Why does anyone take technical analysis seriously?

As I see it, TA is just a specialized form of "descriptive statistics":
https://en.wikipedia.org/wiki/Descriptive_statistics

There is obviously nothing wrong in making such quantifications, just as it makes perfect sense to compute other descriptive statistics.

The issue arises when you wish to attribute inferential value to such observations, like for instance when you wish to interpret it as a "premonition" of a future occurrence:
https://en.wikipedia.org/wiki/Statistical_inference

It's mainly a conceptual issue. Imho, attributing previsive value is, first of all, a crackpot nonsense conceptually, and, second, not supported by any sound statistical evidence (clearly if we exclude pseudo scientific inventions by charlatans and people with no solid statistical background).

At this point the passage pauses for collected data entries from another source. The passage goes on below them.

set_option maxHeartbeats 400000 in -- sixteen classes prime to `p`
/-- **§2. `S′ = S(84qp, −28q²p²) ⊆ {1, −7, −qp, 7qp}`** on the α cell `q ≡ 3 (8)`, `p ≡ 5 (8)`, `(p/q) = +1` (a35+).
[cite: SilvermanAEC2009, Prop. X.4.9 and Example X.4.10] [cite: Zywina2025, Lemma 3.1 (proof)] -/
theorem twoIsogenySelmerGroup'_twoPrimesTwist_subset_threeModEightPlusPFiveAlpha (hq8 : q % 8 = 3) (hq7 : jacobiSym q 7 = -1) (hp8 : p % 8 = 5)
    (hp7 : legendreSym p (-7) = 1) (hα : ¬ ∃ x : ZMod p, x ^ 4 = -7) (hpq : jacobiSym p q = 1) :
    twoIsogenySelmerGroup' (-42 * ((q : ℤ) * p)) (448 * ((q : ℤ) * p) ^ 2) ⊆ ({1, -7, -((q : ℤ) * p), 7 * ((q : ℤ) * p)} : Finset ℤ) := by
  have hq : q.Prime := Fact.out
  have hp : p.Prime := Fact.out
  haveI : Fact (Nat.Prime 7) := ⟨by norm_num⟩
  have hqZ : Prime (q : ℤ) := Nat.prime_iff_prime_int.mp hq
  have hpZ : Prime (p : ℤ) := Nat.prime_iff_prime_int.mp hp
  have hq0 : (q : ℤ) ≠ 0 := by exact_mod_cast hq.ne_zero
  have hp0 : (p : ℤ) ≠ 0 := by exact_mod_cast hp.ne_zero
  obtain ⟨⟨-, h7qp, h7Q, h7P⟩, ⟨h7_q, h7_p, hq07, hp07⟩, ⟨h2p, h7p, hm1p, hqp_p⟩, ⟨hqp0, h2p0, -, -, -⟩⟩ :=
    dual_facts_threeFivePlusAlpha hq8 hq7 hp8 hp7 hpq
  have hns_2_p : ¬ IsSquare (((2 : ℤ)) : ZMod p) := (legendreSym.eq_neg_one_iff p).mp h2p
  have hns_m14_p : ¬ IsSquare (((-14 : ℤ)) : ZMod p) :=
    (legendreSym.eq_neg_one_iff p).mp (by
      rw [show (-14 : ℤ) = -1 * 2 * 7 by ring, legendreSym.mul, legendreSym.mul, hm1p, h2p, h7p]; norm_num)
  have hns_m14qq_p : ¬ IsSquare (((-14 * q ^ 2 : ℤ)) : ZMod p) := not_isSquare_mul_sq_zmod (by exact_mod_cast hqp0) hns_m14_p
  have hns_2qq_p : ¬ IsSquare (((2 * q ^ 2 : ℤ)) : ZMod p) := not_isSquare_mul_sq_zmod (by exact_mod_cast hqp0) hns_2_p
  have hns_qm2_p : ¬ IsSquare ((((q : ℤ) * -2 : ℤ)) : ZMod p) :=
    (legendreSym.eq_neg_one_iff p).mp (by
      rw [show ((q : ℤ) * -2 : ℤ) = q * -1 * 2 by ring, legendreSym.mul, legendreSym.mul, hqp_p, hm1p, h2p]; norm_num)
  have hns_q14_p : ¬ IsSquare ((((q : ℤ) * 14 : ℤ)) : ZMod p) :=
    (legendreSym.eq_neg_one_iff p).mp (by
      rw [show ((q : ℤ) * 14 : ℤ) = q * 2 * 7 by ring, legendreSym.mul, legendreSym.mul, hqp_p, h2p, h7p]; norm_num)
  have hns_14q_p : ¬ IsSquare (((14 * q : ℤ)) : ZMod p) := by rw [show (14 * q : ℤ) = q * 14 by ring]; exact hns_q14_p
  have hns_m2q_p : ¬ IsSquare (((-2 * q : ℤ)) : ZMod p) := by rw [show (-2 * q : ℤ) = q * -2 by ring]; exact hns_qm2_p
  have hA : (-2 * (-42 * ((q : ℤ) * p))) = 84 * ((q : ℤ) * p) := by ring
  have hB : ((-42 * ((q : ℤ) * p)) ^ 2 - 4 * (448 * ((q : ℤ) * p) ^ 2)) = -28 * ((q : ℤ) * p) ^ 2 := by ring
  have hb : (-28 * ((q : ℤ) * p) ^ 2 : ℤ) ≠ 0 := mul_ne_zero (by norm_num) (pow_ne_zero 2 (mul_ne_zero hq0 hp0))
  intro d hd
  rw [twoIsogenySelmerGroup'_eq, hA, hB, mem_twoIsogenySelmerGroup_iff hb] at hd
  obtain ⟨hsqf, ⟨d', hdd'⟩, hloc⟩ := hd
  have hd'eq : (-28 * ((q : ℤ) * p) ^ 2 : ℤ) / d = d' := by rw [hdd', Int.mul_ediv_cancel_left _ hsqf.ne_zero]
  rw [hd'eq] at hloc
  obtain ⟨-, hpadic⟩ := hloc
  simp only [Finset.mem_insert, Finset.mem_singleton]
  by_cases hpd : (p : ℤ) ∣ d
  · -- `p ∣ d`: only `−qp`, `7qp` survive (§1)
    rcases eq_of_prime_dvd_of_mem_twoIsogenySelmerGroup'_twoPrimesTwist_threeModEightPlusPFiveAlpha hq8 hq7 hp8 hp7 hα hpq hsqf hdd' hpadic hpd
      with h | h
    · exact Or.inr (Or.inr (Or.inl h))
    · exact Or.inr (Or.inr (Or.inr h))
  · have h0 : d ∣ -28 * ((q : ℤ) * p) ^ 2 := ⟨d', hdd'⟩
    have h1 : d ∣ (14 * ((q : ℤ) * p)) ^ 2 := h0.trans ⟨-7, by ring⟩
    have h14qp : d ∣ 14 * ((q : ℤ) * p) := (hsqf.dvd_pow_iff_dvd (by norm_num)).mp h1
    have hcopp : IsCoprime d (p : ℤ) := ((hpZ.irreducible.coprime_iff_not_dvd).mpr hpd).symm
    have h14q : d ∣ 14 * (q : ℤ) := hcopp.dvd_of_dvd_mul_right (by rw [show 14 * (q : ℤ) * p = 14 * (q * p) by ring]; exact h14qp)
    by_cases hqd : (q : ℤ) ∣ d
    · -- `d = q·e`, `e ∣ 14`: all eight die
      exfalso
      obtain ⟨e, rfl⟩ := hqd
      have he14 : e ∣ 14 := by
        have : (q : ℤ) * e ∣ (q : ℤ) * 14 := by rw [mul_comm (q : ℤ) 14]; exact h14q
        exact (mul_dvd_mul_iff_left hq0).mp this
      have hd'e : e * d' = -28 * (q : ℤ) * p ^ 2 := mul_left_cancel₀ hq0 (by linear_combination (-1 : ℤ) * hdd')
      have hele : e ≤ 14 := Int.le_of_dvd (by norm_num) he14
      have hege : -14 ≤ e := by have := Int.le_of_dvd (by norm_num) ((Int.neg_dvd).mpr he14); linarith
      -- at `7`: `q`, `2q` (test `d`), `−7q`, `−14q` (test `d′`)
      have hne1 : e ≠ 1 := by
        rintro rfl; exact not_isSoluble_seven_dual h7qp hdd'.symm (not_seven_dvd_mul_dualThreeFivePlusAlpha h7Q (by decide))
          (by rw [legendreSym.mul, h7_q]; norm_num) (hpadic 7)
      have hne2 : e ≠ 2 := by
        rintro rfl; exact not_isSoluble_seven_dual h7qp hdd'.symm (not_seven_dvd_mul_dualThreeFivePlusAlpha h7Q (by decide))
          (by rw [legendreSym.mul, h7_q]; norm_num) (hpadic 7)
      have hnem7 : e ≠ -7 := by
        rintro rfl
        have hd'1 : d' = 4 * ((q : ℤ) * (p : ℤ) ^ 2) := mul_left_cancel₀ (by norm_num : (-7 : ℤ) ≠ 0) (by linear_combination hd'e)
        refine not_isSoluble_seven_dual' h7qp hdd'.symm ?_ ?_ (hpadic 7)
        · rw [hd'1]
          exact not_seven_dvd_mul_dualThreeFivePlusAlpha (by decide) (not_seven_dvd_mul_dualThreeFivePlusAlpha h7Q (by rw [sq]; exact not_seven_dvd_mul_dualThreeFivePlusAlpha h7P h7P))
        · rw [hd'1, legendreSym.mul, legendreSym.mul, legendreSym.sq_one' 7 hp07, h7_q]; norm_num
      have hnem14 : e ≠ -14 := by
        rintro rfl
        have hd'1 : d' = 2 * ((q : ℤ) * (p : ℤ) ^ 2) := mul_left_cancel₀ (by norm_num : (-14 : ℤ) ≠ 0) (by linear_combination hd'e)
        refine not_isSoluble_seven_dual' h7qp hdd'.symm ?_ ?_ (hpadic 7)
        · rw [hd'1]
          exact not_seven_dvd_mul_dualThreeFivePlusAlpha (by decide) (not_seven_dvd_mul_dualThreeFivePlusAlpha h7Q (by rw [sq]; exact not_seven_dvd_mul_dualThreeFivePlusAlpha h7P h7P))
        · rw [hd'1, legendreSym.mul, legendreSym.mul, legendreSym.sq_one' 7 hp07, h7_q]; norm_num
      -- at `2` (Fβ⁺-0c): `−q`, `7q`; at `p` by non-residue: `−2q`, `14q`
      have hnem1 : e ≠ -1 := by
        rintro rfl; exact not_isSoluble_two_dual_negQ_threeFive hq8 hp8 rfl (by ring)
          (by linear_combination (-1 : ℤ) * hd'e) (hpadic 2)
      have hne7 : e ≠ 7 := by
        rintro rfl; exact not_isSoluble_two_dual_sevenQ_threeFive hq8 hp8 rfl (by ring)
          (mul_left_cancel₀ (by norm_num : (7 : ℤ) ≠ 0) (by linear_combination hd'e)) (hpadic 2)
      have hnem2 : e ≠ -2 := by
        rintro rfl; exact not_isSoluble_padic_of_nonresidue_of_sq_dvd (p := p) (c := 84 * q) (e' := 14 * q) (by ring)
          (mul_left_cancel₀ (by norm_num : (-2 : ℤ) ≠ 0) (by linear_combination hd'e)) hns_qm2_p hns_14q_p (hpadic p)
      have hne14 : e ≠ 14 := by
        rintro rfl; exact not_isSoluble_padic_of_nonresidue_of_sq_dvd (p := p) (c := 84 * q) (e' := -2 * q) (by ring)
          (mul_left_cancel₀ (by norm_num : (14 : ℤ) ≠ 0) (by linear_combination hd'e)) hns_q14_p hns_m2q_p (hpadic p)
      obtain ⟨k, hk⟩ := he14
      interval_cases e <;> omega
    · have hcop : IsCoprime d (q : ℤ) := ((hqZ.irreducible.coprime_iff_not_dvd).mpr hqd).symm
      have hd14 : d ∣ 14 := hcop.dvd_of_dvd_mul_right h14q
      have hle : d ≤ 14 := Int.le_of_dvd (by norm_num) hd14
      have hge : -14 ≤ d := by have := Int.le_of_dvd (by norm_num) ((Int.neg_dvd).mpr hd14); linarith
      -- at `7`: `−1`, `−2` (test `d`), `7`, `14` (test `d′`)
      have hnm1 : d ≠ -1 := by
        rintro rfl; exact not_isSoluble_seven_dual h7qp hdd'.symm (by decide) (by norm_num) (hpadic 7)
      have hnm2 : d ≠ -2 := by
        rintro rfl; exact not_isSoluble_seven_dual h7qp hdd'.symm (by decide) (by norm_num) (hpadic 7)
      have h7QP : ¬ (7 : ℤ) ∣ ((q : ℤ) * p) ^ 2 := by
        rw [sq]; exact not_seven_dvd_mul_dualThreeFivePlusAlpha (not_seven_dvd_mul_dualThreeFivePlusAlpha h7Q h7P) (not_seven_dvd_mul_dualThreeFivePlusAlpha h7Q h7P)
      have hQP07 : ((((q : ℤ) * p : ℤ)) : ZMod 7) ≠ 0 := by push_cast at hq07 hp07 ⊢; exact mul_ne_zero hq07 hp07
      have hn7 : d ≠ 7 := by
        rintro rfl
        have hd'1 : d' = -4 * ((q : ℤ) * p) ^ 2 := by linarith
        refine not_isSoluble_seven_dual' h7qp hdd'.symm ?_ ?_ (hpadic 7)
        · rw [hd'1]; exact not_seven_dvd_mul_dualThreeFivePlusAlpha (by decide) h7QP
        · rw [hd'1, legendreSym.mul, legendreSym.sq_one' 7 hQP07]; norm_num
      have hn14 : d ≠ 14 := by
        rintro rfl
        have hd'1 : d' = -2 * ((q : ℤ) * p) ^ 2 := by linarith
        refine not_isSoluble_seven_dual' h7qp hdd'.symm ?_ ?_ (hpadic 7)
        · rw [hd'1]; exact not_seven_dvd_mul_dualThreeFivePlusAlpha (by decide) h7QP
        · rw [hd'1, legendreSym.mul, legendreSym.sq_one' 7 hQP07]; norm_num
      -- at `p` by non-residue (`(2/p) = −1`): `2`, `−14`
      have hn2 : d ≠ 2 := by
        rintro rfl; exact not_isSoluble_padic_of_nonresidue_of_sq_dvd (p := p) (c := 84 * q) (e' := -14 * q ^ 2) (by ring)
          (show d' = (p : ℤ) ^ 2 * (-14 * q ^ 2) by linarith) hns_2_p hns_m14qq_p (hpadic p)
      have hnm14 : d ≠ -14 := by
        rintro rfl; exact not_isSoluble_padic_of_nonresidue_of_sq_dvd (p := p) (c := 84 * q) (e' := 2 * q ^ 2) (by ring)
          (show d' = (p : ℤ) ^ 2 * (2 * q ^ 2) by linarith) hns_m14_p hns_2qq_p (hpadic p)
      -- `1`, `−7` survive
      obtain ⟨k, hk⟩ := hd14
      interval_cases d <;> first | (exfalso; omega) | simp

This does not mean anyway that it's "wrong" to use them to "decide" entries or other actions. In any case you entry is governed by price movement (and/or other observations) . So in case we model the price as a random process, the "entry" (say for instance, the pair [price, time] ) too is going to be a random variable, and basing the entry on some TA computation is simply a transformation of a random variable, resulting in another random variable. So there is nothing wrong in that, as essentially everybody is inevitably doing the same.

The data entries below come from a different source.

omit [IsLocalRing R] in
include hσ hI in
/-- If `z − Δσz − c ∈ I` is solvable then `c + Δσc ∈ I` (apply `w ↦ Δ·σw`, which negates `z − Δσz` when `ΔσΔ = 1`). [cite: Flicker1998UnitaryFL, Prop. 16 p. 96] -/
theorem add_mul_map_mem_of_sub_mem {Δ : R} (hΔ : Δ * σ Δ = 1) {z c : R} (hz : z - Δ * σ z - c ∈ I) : c + Δ * σ c ∈ I := by
  have h1 : Δ * σ (z - Δ * σ z - c) ∈ I := I.mul_mem_left _ (hI hz)
  have e : c + Δ * σ c = -(z - Δ * σ z - c) - Δ * σ (z - Δ * σ z - c) := by
    rw [map_sub, map_sub, map_mul, hσ]
    linear_combination (-z) * hΔ
  rw [e]
  exact I.sub_mem (I.neg_mem hz) h1

include hσ ha in
/-- **Twisted anti-trace fibres.**  For `Δ·σΔ = 1` and `c + Δσc ∈ I`: `#{z̄ ∈ R ⧸ I : z̄ − Δ̄·σ̄z̄ = c̄} = #Fix(σ̄_I)` — with a unit `θ = Δ·σθ` (§1), `z = θw` gives
`z − Δσz = θ(w − σw)`, so `z̄ ↦ θ̄⁻¹z̄` is a bijection onto the anti-trace fibre over `−θ⁻¹c` (anti-fixed: `σ(θ⁻¹) = Δ·θ⁻¹`), counted by `natCard_antitrace_fibre_eq`.
[cite: Serre1979, Ch. V §2 Prop. 2, Ch. X §1 Prop. 2] [cite: Flicker1998UnitaryFL, Prop. 16 p. 96] -/
theorem natCard_twistedAntitrace_fibre_eq {Δ : R} (hΔ : Δ * σ Δ = 1) {c : R} (hc : c + Δ * σ c ∈ I) :
    Nat.card {z : R ⧸ I // z - Ideal.Quotient.mk I Δ * Ideal.quotientMap I σ hI z = Ideal.Quotient.mk I c} =
      Nat.card {x : R ⧸ I // Ideal.quotientMap I σ hI x = x} := by
  obtain ⟨θ, hθu, hθ⟩ := exists_isUnit_eq_mul_map σ hσ ha hΔ
  obtain ⟨θu, rfl⟩ := hθu
  set σq := Ideal.quotientMap I σ hI with hσq
  have hσq_mk : ∀ x : R, σq (Ideal.Quotient.mk I x) = Ideal.Quotient.mk I (σ x) := fun x => Ideal.quotientMap_mk
  -- `σ(θ⁻¹) = Δ θ⁻¹`
  have hσθ : σ (θu : R) = σ Δ * θu := map_eq_map_mul_of_eq_mul_map σ hσ hθ
  have hσθi : σ (↑θu⁻¹ : R) = Δ * ↑θu⁻¹ := by
    have h1 : σ (↑θu⁻¹ : R) * σ (θu : R) = 1 := by rw [← map_mul, Units.inv_mul, map_one]
    rw [hσθ] at h1
    -- h1 : σ ↑θu⁻¹ * (σ Δ * ↑θu) = 1
    calc σ (↑θu⁻¹ : R) = σ (↑θu⁻¹ : R) * (σ Δ * ↑θu) * (Δ * ↑θu⁻¹) := by
          rw [mul_assoc, show σ Δ * (θu : R) * (Δ * ↑θu⁻¹) = (Δ * σ Δ) * ((θu : R) * ↑θu⁻¹) by ring, hΔ, Units.mul_inv, mul_one, mul_one]
      _ = Δ * ↑θu⁻¹ := by rw [h1, one_mul]
  -- the anti-fixed target `c′ = −θ⁻¹ c`
  have hc' : σ (-(↑θu⁻¹ * c)) + -(↑θu⁻¹ * c) ∈ I := by
    have e : σ (-(↑θu⁻¹ * c)) + -(↑θu⁻¹ * c) = -(↑θu⁻¹ : R) * (c + Δ * σ c) := by
      rw [map_neg, map_mul, hσθi]; ring
    rw [e]; exact I.mul_mem_left _ hc
  rw [← natCard_antitrace_fibre_eq σ hσ ha hI hc']
  set θb : R ⧸ I := Ideal.Quotient.mk I θu with hθb
  set θbi : R ⧸ I := Ideal.Quotient.mk I (↑θu⁻¹ : R) with hθbi
  have hθθi : θb * θbi = 1 := by rw [hθb, hθbi, ← map_mul, Units.mul_inv, map_one]
  have hσqθ : Ideal.Quotient.mk I Δ * σq θb = θb := by
    rw [hθb, hσq_mk, ← map_mul, ← hθ]
  -- key identity: `θ w − Δ̄ σ̄(θ w) = θ (w − σ̄ w)`
  have key : ∀ w : R ⧸ I, θb * w - Ideal.Quotient.mk I Δ * σq (θb * w) = θb * (w - σq w) := fun w => by
    rw [map_mul, ← mul_assoc, hσqθ]; ring
  refine Nat.card_congr
    { toFun := fun z => ⟨θbi * z.1, ?_⟩
      invFun := fun w => ⟨θb * w.1, ?_⟩
      left_inv := fun z => Subtype.ext (by
        show θb * (θbi * z.1) = z.1
        rw [← mul_assoc, hθθi, one_mul])
      right_inv := fun w => Subtype.ext (by
        show θbi * (θb * w.1) = w.1
        rw [← mul_assoc, mul_comm θbi, hθθi, one_mul]) }
  · have hz : z.1 - Ideal.Quotient.mk I Δ * σq z.1 = Ideal.Quotient.mk I c := z.2
    have hzw : θb * (θbi * z.1) = z.1 := by rw [← mul_assoc, hθθi, one_mul]
    have h1 : θb * (θbi * z.1 - σq (θbi * z.1)) = Ideal.Quotient.mk I c := by rw [← key, hzw]; exact hz
    have h2 : θbi * z.1 - σq (θbi * z.1) = θbi * Ideal.Quotient.mk I c := by
      calc θbi * z.1 - σq (θbi * z.1) = (θbi * θb) * (θbi * z.1 - σq (θbi * z.1)) := by rw [mul_comm θbi θb, hθθi, one_mul]
        _ = θbi * (θb * (θbi * z.1 - σq (θbi * z.1))) := by rw [mul_assoc]
        _ = θbi * Ideal.Quotient.mk I c := by rw [h1]
    have h3 : θbi * Ideal.Quotient.mk I c = Ideal.Quotient.mk I (↑θu⁻¹ * c) := by rw [hθbi, ← map_mul]
    show σq (θbi * z.1) - θbi * z.1 = Ideal.Quotient.mk I (-(↑θu⁻¹ * c))
    rw [map_neg, ← h3, ← h2]; ring
  · have hw : σq w.1 - w.1 = Ideal.Quotient.mk I (-(↑θu⁻¹ * c)) := w.2
    have h3 : -Ideal.Quotient.mk I (-(↑θu⁻¹ * c)) = θbi * Ideal.Quotient.mk I c := by rw [hθbi, ← map_mul, ← map_neg, neg_neg]
    have h2 : w.1 - σq w.1 = θbi * Ideal.Quotient.mk I c := by
      have e : w.1 - σq w.1 = -(σq w.1 - w.1) := by ring
      rw [e, hw, h3]
    show θb * w.1 - Ideal.Quotient.mk I Δ * σq (θb * w.1) = Ideal.Quotient.mk I c
    rw [key, h2, ← mul_assoc, hθθi, one_mul]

I would just argue that the terminology may be a bit misleading, especially for beginners. (Just as the term "stop loss" is misleading.) But these terminologies are typical of the field where there are so many entities trying to sell something and often do not mind to bend concepts and reason when it is convenient.

I don't disagree with this. There is a "proper" and "scientific" way to approach TA-- I am not saying that this works-- or makes sense-- but at least it follow proper protocol--- unlike those on this site that claim to use probabilities , stats, and science but are really just looking at charts and guesing yet have self deluded themselves into believing differently. That's my primary issue with TA folks---

surf
 
This is evident by the fact that there is very little interest in the risk management forum here and that should be the most read.

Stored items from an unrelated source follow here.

import Literature.NumberTheory.EllipticCurves.KubertTate1718SqrtNegTwoDescent
import Literature.NumberTheory.EllipticCurves.KubertTateFiveEisensteinTwistMinimalModel
import Literature.NumberTheory.EllipticCurves.LocalReductionKrausMinimality
import Literature.NumberTheory.QuadraticFields.DiscriminantOfSqrt
import HarnessLib

/-!
# The quadratic twist `E_{17/18}^{(−8)}/ℚ`: RANK `2` and `t₅ = 0`, by the `5`-descent over `ℚ(√−2)` — a rank-two curve
# without rational `5`-torsion at which `5` is a good ordinary NON-anomalous prime (the third quadratic field of the twist door)

PROOF-ONLY file (theorems only, no definition, no named fact, no `sorry`), topic `NumberTheory/EllipticCurves`; the `ℚ(√−2)`
twin of the tree's `KubertTate1314EisensteinTwist` §1 / `KubertTateFiveEisensteinTwist` §2.

* §1 CLASS-WIDE over `ℚ(√−2)`: `discr_sqrtNegTwo` (`d_K = −8` for `[K : ℚ] = 2`, `θ² = −2`; tree
  `Quadratic.discr_eq_four_mul_of_sq_eq_intCast_of_neg`), **`mordellWeilRank_base_eq_add_sqrtNegTwo`**
  (`rank E_{m,n}(K) = rank E_{m,n}(ℚ) + rank E_{m,n}^{(−8)}(ℚ)`, tree `mordellWeilRank_baseChange_quadratic_holds`),
  **`shaCorank_twist_eq_zero_of_base_sqrtNegTwo`** (`t₅(E_{m,n} ⊗ K) = 0 ⟹ t₅(E_{m,n}^{(−8)}/ℚ) = 0 ∧ t₅(E_{m,n}/ℚ) = 0`:
  `corank Sel₅∞(E_K) = corank Sel₅∞(E) + corank Sel₅∞(E^{(−8)})`, tree `selmerCorank_baseChange_quadratic_holds`, with Greenberg's
  `corank Sel = rank + t`).
* §2 THE INSTANCE `(m, n) = (17, 18)` (tree `KubertTate1718SqrtNegTwoDescent`: `rank E(K) = 4`, `t₅(E ⊗ K) = 0` for EVERY such `K`;
  instantiated at Mathlib's `QuadraticAlgebra ℚ (-2) 0 = ℚ[ω]/(ω² + 2)` inside the proofs, so no model of `ℚ(√−2)` is defined):
  **`mordellWeilRank_twist_eq_two`** — `rank E_{17/18}^{(−8)}(ℚ) = 4 − 2 = 2`; **`shaCorank_five_twist_eq_zero`** —
  `t₅(E_{17/18}^{(−8)}/ℚ) = 0`; `twist_17_18` (both, with the `ℚ`-side `rank 2`, `t₅ = 0` of `KubertTate1718ShaFive`);
  `twist_eq` — `E_{17/18}^{(−8)} = [0, 2446, 0, −176256, −3883272192]`.
* §3 THE MODEL `W₈ = [0, 2446, 0, −176256, −3883272192]` IS GLOBALLY MINIMAL (`isGloballyMinimal_model`: `Δ = −2²³·3¹⁰·17⁵·19·179`,
  `c₄ = 2⁶·1627921`, `c₆ = 2⁹·4481239033`; Kraus at `2`: `2²⁴ ∤ Δ`, `2⁸ ∤ c₄`, `2⁸ ∤ c₆ + 2⁶`; no other prime to the twelfth power), has
  reducible `W₈[5]` (`red_five_model`, twist of the rational `5`-isogeny) and `rank 2`, `t₅ = 0` (`rank_two_door_at_five_model`).

Why (stmt-BirchSwinnertonDyer-22356, «T = FiniteShaComponentTransfer»; BSD and T are NOT proved by this): `E_{17/18}^{(−8)}` has no
rational `5`-torsion (the twist kills `T`), `5` is good (`5 ∤ Δ(E)·8`) and INERT in `ℚ(√−2)`, so `a₅(E^{(−8)}) = (−8|5)·a₅(E) = −a₅(E) = −1`:
a rank-TWO door at a NON-anomalous good ordinary prime — the shape of the Castella–Grossi–Lee–Skinner `p`-converse, in the rank
where no converse theorem is in print; the third quadratic field (after the anomalous Gaussian doors and the Eisenstein doors of
this seat's g20–g23) over which the door at `5` opens by descent alone.

## References

* [SilvermanAEC2009] J. H. Silverman, *AEC*, 2nd ed., Thm. X.4.2, Exercise 10.16, X.§2.
* [Dokchitser2013ParityNotes] T. Dokchitser, *Notes on the parity conjecture* (2013), §4 (Selmer groups under quadratic base change).
* [Marcus2018] D. A. Marcus, *Number Fields*, 2nd ed., Ch. 2 Thm. 1 (`d_{ℚ(√−2)} = −8`).
-/

noncomputable section

open scoped Classical
open WeierstrassCurve Literature.NumberTheory.EllipticCurves Literature.NumberTheory.EllipticCurves.KubertTateVelu
  Literature.NumberTheory.EllipticCurves.KubertTateGaussianTwist Literature.NumberTheory.QuadraticFields
open Literature.NumberTheory.EllipticCurves.Rank1Residual.X11RankOneCertificates (discOf c4Of c6Of)

namespace Literature.NumberTheory.EllipticCurves

namespace KubertTateSqrtNegTwoTwist

/-! ## §1 Class-wide: the Mordell–Weil rank and `t₅` over `ℚ(√−2)` split along the twist by `−8` -/

section General

variable {K : Type} [Field K] [NumberField K] {θ : K}
variable (m n : ℤ) [hE : (kubertTateFive (m : ℚ) (n : ℚ)).IsElliptic]

omit hE in
/-- **`d_K = −8`** for a quadratic field `K ∋ θ`, `θ² = −2` (`−2 ≡ 2 (mod 4)` squarefree, `d_K = 4·(−2)`).
[cite: Marcus2018, Ch. 2 Thm. 1] -/
theorem discr_sqrtNegTwo (hK : SqrtNegTwo.FieldData θ) : NumberField.discr K = -8 := by
  have hsq : θ ^ 2 = ((-2 : ℤ) : K) := by rw [hK.sq_eq]; norm_num
  have h := (Quadratic.discr_eq_four_mul_of_sq_eq_intCast_of_neg hK.finrank_eq hsq (by norm_num) (by decide)
    (by rw [← Int.squarefree_natAbs]; exact Nat.prime_two.squarefree)).1
  rw [h]; norm_num

/-- Transport of the Mordell–Weil rank along an equality of curves. [folklore] -/
private theorem mordellWeilRank_congr {F : Type} [Field F] [NumberField F] {V V' : WeierstrassCurve F}
    [V.IsElliptic] [V'.IsElliptic] (e : V = V') : V.mordellWeilRank = V'.mordellWeilRank := by
  subst e; rfl

/-- Transport of `t_p` along an equality of curves. [folklore] -/
private theorem shaCorank_congr {F : Type} [Field F] [NumberField F] {V V' : WeierstrassCurve F}
    [V.IsElliptic] [V'.IsElliptic] (e : V = V') (p : ℕ) [Fact p.Prime] : V.shaCorank p = V'.shaCorank p := by
  subst e; rfl

/-- **`rank E(K) = rank E(ℚ) + rank E^{(−8)}(ℚ)`** for `E = E_{m,n}` and `K = ℚ(√−2)` (tree `mordellWeilRank_baseChange_quadratic_holds`
at `d_K = −8`, transported to the model `E_{m,n}/K`). [cite: SilvermanAEC2009, Exercise 10.16] -/
theorem mordellWeilRank_base_eq_add_sqrtNegTwo (hK : SqrtNegTwo.FieldData θ)
    [((kubertTateFive (m : ℚ) (n : ℚ)).quadraticTwist (-8)).IsElliptic] :
    haveI := isElliptic_base (K := K) m n
    (kubertTateFive (m : K) (n : K)).mordellWeilRank =
      (kubertTateFive (m : ℚ) (n : ℚ)).mordellWeilRank + ((kubertTateFive (m : ℚ) (n : ℚ)).quadraticTwist (-8)).mordellWeilRank := by
  haveI := isElliptic_base (K := K) m n
  haveI : ((kubertTateFive (m : ℚ) (n : ℚ)).baseChange K).IsElliptic := by
    rw [KubertTateMuDescentNF.baseChange_eq (K := ℚ) m n K]; infer_instance
  have hd : ((NumberField.discr K : ℤ) : ℚ) ≠ 0 := by exact_mod_cast NumberField.discr_ne_zero K
  haveI : ((kubertTateFive (m : ℚ) (n : ℚ)).quadraticTwist (NumberField.discr K : ℚ)).IsElliptic :=
    isElliptic_quadraticTwist _ hd
  have hR := mordellWeilRank_baseChange_quadratic_holds (kubertTateFive (m : ℚ) (n : ℚ)) K hK.finrank_eq
  rw [mordellWeilRank_congr (KubertTateMuDescentNF.baseChange_eq (K := ℚ) m n K)] at hR
  have h8 : ((NumberField.discr K : ℤ) : ℚ) = -8 := by rw [discr_sqrtNegTwo hK]; norm_num
  rw [h8] at hR
  exact hR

I don't agree. The first thing you need is a very good trading system.This system should keep you informed all the time so that you can get out if needed. The only reason why I need risk management is in case of an emergency. And that risk management is very simple and very effective: I put a stop at X points. That's all I need.
So most reading should be done about building a very good trading system. The better the system the less you will need risk management.
 
I don't agree. The first thing you need is a very good trading system.This system should keep you informed all the time so that you can get out if needed. The only reason why I need risk management is in case of an emergency. And that risk management is very simple and very effective: I put a stop at X points. That's all I need.
So most reading should be done about building a very good trading system. The better the system the less you will need risk management.

It's not that simple. Your risk of ruin over a large time-span is partially determined based on your stop placement. Using X derived from the average true range is not good enough unless you have an edge sharper than any PA-trading teacher's. What do you use?
 
It's not that simple. Your risk of ruin over a large time-span is partially determined based on your stop placement. Using X derived from the average true range is not good enough unless you have an edge sharper than any PA-trading teacher's. What do you use?
Math. Last 10 years never a drawdown bigger than 30%. No losing months. Stops at 0.15% of entry. Don't use ATR.